— Ну, ты знаешь, четвероюродная сестрица.
— Не понимаю, — удивился Смоки. — Через брак?
— Что? — Элис раскрыла глаза. — О нет, нет, конечно нет. Ты прав. Нет. — Ее ресницы вновь сомкнулись. — Забудь об этом.
Он рассматривал сверху ее лицо. И думал: стоит погнаться за одним зайцем, как тут же вспугнешь другого, а когда второй скроется с глаз, первого тоже ищи свищи. Забудь об этом. Это можно. Смоки простерся рядом с Элис, оперев голову на руку. Они походили на любовников: голова к голове, он смотрит вниз, она купается в его взгляде. Они рано вступили в брак и теперь были еще молоды. Только их любовь была стара. Смоки услышал мелодию и поднял глаза. На скале, в пределах слышимости, устроилась Тейси и заиграла на блок-флейте. Временами она останавливалась, чтобы вспомнить ноты или смахнуть с лица длинную прядь белокурых волос. У ее ног сидел Тони Бак, восторженным лицом напоминавший прозелита какой-то новой религии; он не слышал голосов Лили и Люси, шептавшихся рядом, не воспринимал никого, кроме Тейси. Стоит ли таким худосочным девицам, как Тейси, да еще с такими длинными ногами, носить коротенькие шорты в обтяжку, подумал Смоки. Голые пальцы ее ног, уже покрывшиеся загаром, отбивали ритм. Зазеленели тростники-и[218]. И все холмы пустились в пляс.
Взгляд беглеца
Док тем временем тоже удалился от своей разглагольствующей супруги, оставив ей в качестве слушателей только Софи (которая спала) и двоюродную бабушку Клауд (которая тоже спала, но Мамди об этом не знала). Док с Обероном последовал за тяжело груженным караваном муравьев, которые несли к себе на холм продовольствие: изрядным новым караваном, возникшим по этому случаю.
— Запасы, припасы, провиант, — переводил Док, со спокойной сосредоточенностью настроивший слух на миниатюрный город. — Смотри себе под ноги, наблюдай за тылом.
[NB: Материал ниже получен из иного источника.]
/-- A graph of p18's model has a line (*"There is at least one internal line"*, `Graph.exists_line`), hence a line of FILE 12's `Lines`.
[cite: Balaban1983Higgs3, p.415] -/
theorem lines_nonempty : Nonempty (Lines G Po) := by
  obtain ⟨⟨i, s⟩, hx⟩ := G.exists_line
  obtain ⟨y, hy⟩ := Option.isSome_iff_exists.1 hx
  rcases s with j | j
  · have h1 : ((sPairing G).other ⟨i, j⟩).isSome = true := by
      rw [sOther_isSome_iff]
      exact Option.isSome_iff_exists.2 ⟨y, hy⟩
    obtain ⟨z, hz⟩ := Option.isSome_iff_exists.1 h1
    rcases (sPairing G).lower_xor sRank sRank_injective hz with ⟨hl, -⟩ | ⟨-, hl⟩
    · exact ⟨Sum.inl ⟨⟨i, j⟩, hl⟩⟩
    · exact ⟨Sum.inl ⟨z, hl⟩⟩
  · have h1 : ((vPairing G).other ⟨i, j⟩).isSome = true := by
      rw [vOther_isSome_iff]
      exact Option.isSome_iff_exists.2 ⟨y, hy⟩
    obtain ⟨z, hz⟩ := Option.isSome_iff_exists.1 h1
    rcases (vPairing G).lower_xor vRank vRank_injective hz with ⟨hl, -⟩ | ⟨-, hl⟩
    · exact ⟨Sum.inr (Sum.inl ⟨⟨i, j⟩, hl⟩)⟩
    · exact ⟨Sum.inr (Sum.inl ⟨z, hl⟩)⟩

/-- **IN A CONNECTED GRAPH EVERY VERTEX IS AN ENDPOINT OF A LINE** (Proposition 2.1: *"Let G be a connected graph"* — FILE 22's hypothesis
`LinesConnect` along an enumeration of the lines). [cite: Balaban1983Higgs3, Prop. 2.1 p.424] -/
theorem exists_endpoint_of_linesConnect {m : ℕ} (eL : Fin m ≃ Lines G Po)
    (hconn : LinesConnect (fun i => lineSrc Po (eL i)) (fun i => lineTgt Po (eL i))) (v : Fin G.nV) :
    ∃ l : Lines G Po, lineSrc Po l = v ∨ lineTgt Po l = v := by
  by_cases hw : ∃ w : Fin G.nV, w ≠ v
  · obtain ⟨w, hw⟩ := hw
    have key : ∀ u w : Fin G.nV, Relation.EqvGen (fun a b => ∃ i, lineSrc Po (eL i) = a ∧ lineTgt Po (eL i) = b) u w →
        u = w ∨ ((∃ l : Lines G Po, lineSrc Po l = u ∨ lineTgt Po l = u) ∧ (∃ l : Lines G Po, lineSrc Po l = w ∨ lineTgt Po l = w)) := by
      intro u w h
      induction h with
      | rel a b hab =>
        obtain ⟨i, ha, hb⟩ := hab
        exact Or.inr ⟨⟨eL i, Or.inl ha⟩, ⟨eL i, Or.inr hb⟩⟩
      | refl a => exact Or.inl rfl
      | symm a b _ ih =>
        rcases ih with e | ⟨ha, hb⟩
        · exact Or.inl e.symm
        · exact Or.inr ⟨hb, ha⟩
      | trans a b c _ _ ih1 ih2 =>
        rcases ih1 with e1 | ⟨ha, hb⟩
        · subst e1; exact ih2
        · rcases ih2 with e2 | ⟨-, hc⟩
          · subst e2; exact Or.inr ⟨ha, hb⟩
          · exact Or.inr ⟨ha, hc⟩
    rcases key v w (hconn v w) with e | ⟨hv, -⟩
    · exact absurd e.symm hw
    · exact hv
  · push Not at hw
    obtain ⟨l⟩ := lines_nonempty Po
    exact ⟨l, Or.inl (hw _)⟩

/-- In a connected graph the vertices of the set of ALL lines are all the vertices. [cite: Balaban1983Higgs3, Prop. 2.1 p.424] -/
theorem gverts_univ_of_linesConnect {m : ℕ} (eL : Fin m ≃ Lines G Po)
    (hconn : LinesConnect (fun i => lineSrc Po (eL i)) (fun i => lineTgt Po (eL i))) :
    gverts Po (Finset.univ : Finset (Lines G Po)) = Finset.univ := by
  refine Finset.eq_univ_iff_forall.2 fun v => ?_
  obtain ⟨l, hl | hl⟩ := exists_endpoint_of_linesConnect Po eL hconn v
  · exact hl ▸ lineSrc_mem_gverts Po (Finset.mem_univ l)
  · exact hl ▸ lineTgt_mem_gverts Po (Finset.mem_univ l)

/-- **THE DICTIONARY ON THE WHOLE GRAPH**: for a connected graph of p18's model without the vertices (1.14), (1.15), FILE 22's generalized
degree of the set of ALL lines, with the η-powers `extraEta` and FILE 21's `lineDim`, is p18's degree `D(G)` of (2.2) (`Graph.deg`) plus
the supplied dimensions of the (1.18) output pairs. [cite: Balaban1983Higgs3, (2.2) p.423] [cite: Balaban1983Higgs3, (2.14) p.427] -/
theorem gdeg_univ_eq_deg (hG : ∀ v, (G.kind v).isAveragingVertex = false) {m : ℕ} (eL : Fin m ≃ Lines G Po)
    (hconn : LinesConnect (fun i => lineSrc Po (eL i)) (fun i => lineTgt Po (eL i))) (d : ℕ) (ao : Po.Line oRank → ℝ) :
    gdeg Po (fun v => ((extraEta (G.kind v) : ℤ) : ℝ)) (lineDim G Po d ao) d Finset.univ =
      ((G.deg d : ℚ) : ℝ) + ∑ o : Po.Line oRank, ao o := by
  rw [gdeg_eq_sum_vdeg Po hG, gverts_univ_of_linesConnect Po eL hconn, sum_vdeg_univ_sub]
  congr 1
  rw [Fintype.sum_sum_type, Fintype.sum_sum_type]
  simp [outDim]

/-! ### §3c `vdeg` IS r15 ∕ p18's `degreeIn` (2.1) fed with the incidence record RELATIVE TO THE LINE SET -/

/-- more lines, more φ′-leg incidences. [cite: Balaban1983Higgs3, (2.1) p.422] -/
theorem intS_mono {E F : Finset (Lines G Po)} (h : E ⊆ F) (v : Fin G.nV) : intS Po E v ≤ intS Po F v :=
  Finset.sum_le_sum_of_subset h

/-- more lines, more A′-leg incidences. [cite: Balaban1983Higgs3, (2.1) p.422] -/
theorem intV_mono {E F : Finset (Lines G Po)} (h : E ⊆ F) (v : Fin G.nV) : intV Po E v ≤ intV Po F v :=
  Finset.sum_le_sum_of_subset h

/-- more lines, more differentiations acting on them. [cite: Balaban1983Higgs3, (2.1) p.422] -/
theorem intD_mono {E F : Finset (Lines G Po)} (h : E ⊆ F) (v : Fin G.nV) : intD Po E v ≤ intD Po F v :=
  Finset.sum_le_sum_of_subset h

/-- The φ′-legs of `v` on the lines of `E` are among its φ′-legs (print: the incidences of (2.1) are *"each at most the corresponding
total"* — r15's `Incidence.hScalar`). [cite: Balaban1983Higgs3, (2.1) p.422] -/
theorem intS_le_scalarLegs (E : Finset (Lines G Po)) (v : Fin G.nV) : intS Po E v ≤ (G.kind v).scalarLegs :=
  (intS_mono Po (Finset.subset_univ E) v).trans (((intS_univ Po v).le).trans (G.intScalar_le v))

/-- The A′-legs of `v` on the lines of `E` are among its A′-legs (`Incidence.hVector`). [cite: Balaban1983Higgs3, (2.1) p.422] -/
theorem intV_le_vectorLegs (E : Finset (Lines G Po)) (v : Fin G.nV) : intV Po E v ≤ (G.kind v).vectorLegs :=
  (intV_mono Po (Finset.subset_univ E) v).trans (((intV_univ Po v).le).trans (G.intVector_le v))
Дороги, нормативы груза, приказ по цепочке, верхние эшелоны, слухи в руководстве; брось, забудь, мусорная корзинка, свалить ответственность, уйти и не вернуться, поручи это Джорджу; вернуться в строй, старые соляные копи, тяну лямку, внутрь и наружу, потерянный и найденный. Директивы, указания, сигнальная связь, график, сдать под расписку, закончим работу, больные освобождаются. Одно и то же. — Док усмехнулся. — Все одно и то же[219].
Опираясь руками о колени, Оберон наблюдал, как миниатюрные броневички (объединявшие в себе и водителя, и машину, и даже радиоантенну) въезжают в муравейник и выезжают наружу. Он вообразил себе конгресс внутри: бесконечные деловые разговоры в темноте. Тут ему что-то почудилось, словно на границе его зрения росло постепенно темное или светлое пятно, пока не выросло настолько, чтобы стать заметным. Оберон поднял глаза и огляделся.